Study participants had well-controlled HIV infection with a median CD4 count of nearly 600 cells/mm³. All but 9 were on antiretroviral therapy, and about three-quarters of treated patients were taking the integrase inhibitors raltegravir (Isentress) or dolutegravir (Tivicay), which were shown to have minimal interactions with glecaprevir and pibrentasvir.

Participants without cirrhosis received glecaprevir/pibrentasvir for 8 weeks, while those with cirrhosis were treated for 12 weeks -- the same durations tested in HIV-negative people. Everyone received the study drugs; there was no placebo arm.

Treatment was highly effective, with 98% of participants overall achieving sustained virological response, or continued undetectable HCV RNA at 12 weeks post-treatment (SVR12). The cure rate rose to 99%, with no virological failures, for people without cirrhosis who were treated for 8 weeks.

A single patient with HCV genotype 3 and cirrhosis, who reported less than complete (85%) adherence, experienced virological failure during treatment. Another participant had missing data at 12 weeks post-treatment, but returned for care at 24 weeks post-treatment and was found to be cured.

Glecaprevir/pibrentasvirwas generally safe and well-tolerated. Adverse events were similar to those seen in studies of HIV-negative people. One participant with cirrhosis stopped treatment early due to an adverse event that was not considered drug-related (stroke and brain hemorrhage).

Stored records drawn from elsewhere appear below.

import Literature.NumberTheory.LFunctions.SekatskiiLiLaguerreForm
import Literature.NumberTheory.LFunctions.SekatskiiLiSumsAsymptotic
import HarnessLib

/-!
# Sekatskii's ζ-part of the generalized Li derivatives: decomposition (7a), Lemma 2, Proposition 1, eq. (21)

LABEL (line 1): **RH-FREE** identities and bounds (eq. (7a): the generalized Li derivative
`(1/(n−1)!) dⁿ/dzⁿ[(z+b)^{n−1} ln ξ(z)]|_{z=b+1}` = explicit trivial-zero / Gamma part + the "ζ-part"
`(1/(n−1)!) dⁿ/dzⁿ[(z+b)^{n−1} ln((z−1)ζ(z))]|_{z=b+1}`; Lemma 2 in an honest two-sided `O(n)` form),
ONE **RH-EQUIVALENT** criterion (Proposition 1: an eventual one-sided lower bound
`ζ-part ≥ −(1−ε)(n/2) ln n` implies RH — PROVED, together with its converse under RH, so that the
condition IS RH), and ONE **RH-CONDITIONAL** corollary (eq. (21) in the weak form "on RH the ζ-part is
`O(n)`").  S. K. Sekatskii, arXiv:1404.7276v2, §§2–4 [Sekatskii2015FirstApplications].  bears_on:
LADDER-RH L-C/L-P (COLUMN 4, LI; the `a`-family row).  WHAT THIS IS NOT (author's words, p. 18:
"(not very interesting) sufficient criterion"): the hypothesis of Proposition 1 is a one-sided bound
on an oscillating prime-power sum of RH strength; RH ⟺ that bound; nothing here bears on the truth of
RH.

Source.  S. K. Sekatskii, *First applications of generalized Li's criterion to study the Riemann
zeta-function zeroes location*, arXiv:1404.7276v2 (2015) [Sekatskii2015FirstApplications]
(published: Springer PROMS **358** (2021) 241–254, not held, `acq-11710`), decoded from the arXiv PDF
as described in the sibling `SekatskiiLiLaguerreForm.lean`.  Verbatim (up to layout):

* **eq. (7a)** (p. 18): `(1/(n−1)!) dⁿ/dzⁿ((z+b)^{n−1} ln(ξ(z)))|_{z=b+1} =
  −(1/(2b+1)) Σ_{k=1}^{∞} (1 − ((2k−b)/(2k+b+1))ⁿ − n(2b+1)/(2k+b+1)) + (n/2)ψ((b+1)/2) + n/(b+1)
  − (n/2) ln π + (1/(n−1)!) dⁿ/dzⁿ((z+b)^{n−1} ln((z−1)ς(z)))|_{z=b+1}` ("To avoid this situation,
  let us consider the term … where the expression to be differentiated does not contain neither a
  pole nor a zero at `z=1`. We have a slight modification of eq. (7)").
* **Lemma 2** (p. 10, eq. (11)): "For any fixed `b ≥ 0` we have in the limit of large `n`:
  `((2b+1)/2)(n ln n + (γ−1)n + n ln(2 − 5/(2b+3)) + O(1)) ≤ Σ_{k=1}^{∞} ((1 − (2b+1)/(2k+b+1))ⁿ − 1
  + n(2b+1)/(2k+b+1)) ≤ ((2b+1)/2)(n ln n + (γ−1)n + n ln(2 − 1/(b+1)) + O(1))`."
* **Proposition 1** (p. 18): "Riemann hypothesis holds true if for some real `ε > 0` asymptotically
  we have `(1/(n−1)!) dⁿ/dzⁿ((z+b)^{n−1} ln((z−1)ς(z)))|_{z=b+1} ≥ −(1−ε)(n/2) ln n`."
* **eq. (21)** (p. 19, assuming RH): `(1/(n−1)!) dⁿ/dzⁿ((z+b)^{n−1} ln((z−1)ς(z)))|_{z=b+1}
  = (n/2) ln(b+½) − A_n − (n/2)ψ((b+1)/2) − n/(b+1) + o(n)`, `(n/2) ln(2 − 5/(2b+3)) < A_n <
  (n/2) ln(2 − 1/(b+1))`; followed by: "We suspect, but cannot prove, that an exact compensation
  indeed occurs and `… = o(n)` for all `b > 0`."

## Dictionary (paper ↦ tree)

* `(1/(n−1)!) dⁿ/dzⁿ[(z+b)^{n−1} ln ξ(z)]|_{z=b+1}` = `liSekatskiiDeriv (−b) (b+1) n`
  (`SekatskiiGeneralizedLiCriterion.lean`); by [Sekatskii2014] eq. (6) (`Sekatskii2014_sum_eq_deriv_holds`)
  `k_{n,−b} = (2b+1) · liSekatskiiDeriv (−b) (b+1) n`.
* the ζ-part `(1/(n−1)!) dⁿ/dzⁿ[(z+b)^{n−1} ln((z−1)ζ(z))]|_{z=b+1}` ↦ `liSekatskiiZetaDeriv (−b) (b+1) n`
  (NEW definition, typed exactly like `liSekatskiiDeriv` with `ζ₁(z) = (z−1)ζ(z)` = the tree's
  `riemannZeta₁` in place of `ξ`; principal `Complex.log`, holomorphic near the real point where
  `ζ₁ > 0`; real part taken).
* the trivial-zero sum `S_b(n) = Σ_{k≥1}[(1 − (2b+1)/(2k+b+1))ⁿ − 1 + n(2b+1)/(2k+b+1)]` of (7a)/(11)
  ↦ `liSekatskiiTrivialZeroSum b n` (NEW definition; `1 − (2b+1)/(2k+b+1) = (2k−b)/(2k+b+1)`).

## Contents (source item ↦ declaration)

* defs `liSekatskiiZetaDeriv`, `liSekatskiiTrivialZeroSum`.
* **eq. (7a)** `sekatskii2015_eq7a` — PROVED (`b > 0`, `n ≥ 1`), RH-FREE: Leibniz for both
  derivatives (sibling file), `ξ′/ξ − ζ₁′/ζ₁ = 1/z − ½ln π + ½ψ(z/2)` on `Re z > 1`, the polygamma
  series `(½ψ(·/2))^{(j)}(p) = (−1)^{j+1} j! Σ_{m≥0}(p+2m)^{−j−1}` (tree), and the binomial theorem
  summed over the Gamma poles `m ≥ 0` (the `m = 0` term cancels the `ln z` contribution exactly).
* **Lemma 2, honest form** `Sekatskii2015ZetaPart.trivialZeroSum_lower` / `trivialZeroSum_upper` /
  `sekatskii2015_lemma2_isBigO`: `S_b(n) = ((2b+1)/2) n ln n + O_b(n)` — PROVED (RH-FREE, elementary:
  `0 ≤ (1−x)ⁿ − 1 + nx ≤ n²x²` on `[0,2]`, `≥ nx − 2`, and `Σ_{k≤n} 1/(k+c) = ln n + O(1)`).
  TYPING NOTE: the printed two-sided `O(1)`-precision constants `ln(2 − 5/(2b+3))`, `ln(2 − 1/(b+1))`
  of (11) are NOT vendored: the printed proof's integral comparison uses the monotonicity of
  `k ↦ (1−x_k)ⁿ − 1 + nx_k`, which fails for the finitely many `k < b/2` when `b > 2`, and an `O(1)`
  remainder is not what a sum–integral comparison of an `O(n)`-Lipschitz summand gives; only the
  `O(n)` form (all that Proposition 1 and (21) below use) is typed, and proved.
* **Proposition 1** `sekatskii2015_prop1` — PROVED for `b > 0`: an eventual bound
  `ζ-part ≥ −(1−ε)(n/2) ln n` gives `k_{n,−b} ≥ 0` eventually, hence `k_{n,−b} ≥ −K`, hence RH by the
  tree's `riemannHypothesis_of_liSekatskiiSum_ge_neg_pow` (Bombieri–Lagarias (c)).  With its converse
  `sekatskii2015_prop1_converse` (RH ⟹ the bound, any `ε < 1`) and the packaging
  `riemannHypothesis_iff_zetaPart_lower` — RH-EQUIVALENT.
* **eq. (21), weak form** `sekatskii2015_eq21_isBigO` — PROVED: on RH the ζ-part is `O(n)`
  (from the tree's `sekatskii2014b_thm4` = the paper's Theorem 6 (A1), (7a) and Lemma 2).  The printed
  `o(n)`-precision form with the window for `A_n`, and the "exact compensation" `o(n)`, are not typed
  here (they need the `n`-coefficient of `S_b(n)`; see the TYPING NOTE).

Deliberately NOT here: Lemma 3 / eq. (12) (an integral bound used on the author's road to Theorem 5;
the tree proves Theorem 5 by Remark 3's road, `SekatskiiLargeShiftPositivity.lean`); Remark 5 /
eq. (22); the Appendix (Theorem 6 = `SekatskiiLiSumsAsymptotic.lean`).

## References

* [Sekatskii2015FirstApplications] S. K. Sekatskii, arXiv:1404.7276v2 (2015): eq. (7a) and
  Proposition 1 (p. 18), Lemma 2 / eq. (11) (pp. 10–11), eq. (21) (p. 19); PROMS 358 (2021) 241–254.
* [Sekatskii2014] S. K. Sekatskii, Ukr. Math. J. 66 (2014) 415–431, eq. (6), Thm 1 (tree:
  `Sekatskii2014_sum_eq_deriv_holds`, `sekatskii2014_thm1`).
* [BombieriLagarias1999] E. Bombieri, J. C. Lagarias, J. Number Theory 77 (1999), Thm 1 (c).
-/

noncomputable section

The most common adverse events were fatigue, nausea, headache, and nose and throat inflammation.

"These results suggest that the glecaprevir/pibrentasvir regimen could be the first 8-week, pangenotypic treatment option for HCV/HIV-1 coinfected patients without cirrhosis," the researchers concluded.

"I think that it’s a very attractive strategy," Lacombe said. "There are very few drug-drug interactions and very few antiretrovirals are contraindicated. Some are not recommended, but with drug monitoring it can be used in patients who are heavily treated for HIV. I think it's a very promising combination even in patients who have failed previous treatment."

8/7/17

Source

J Rockstroh, K Lacombe, R Viani, et al. Efficacy and safety of glecaprevir/pibrentasvir in patients co-infected with hepatitis C virus and human immunodeficiency virus-1: the EXPEDITION-2 study. 9th International AIDS Society Conference on HIV Science.Paris, July 23-26, 2017. Abstract MOAB0303.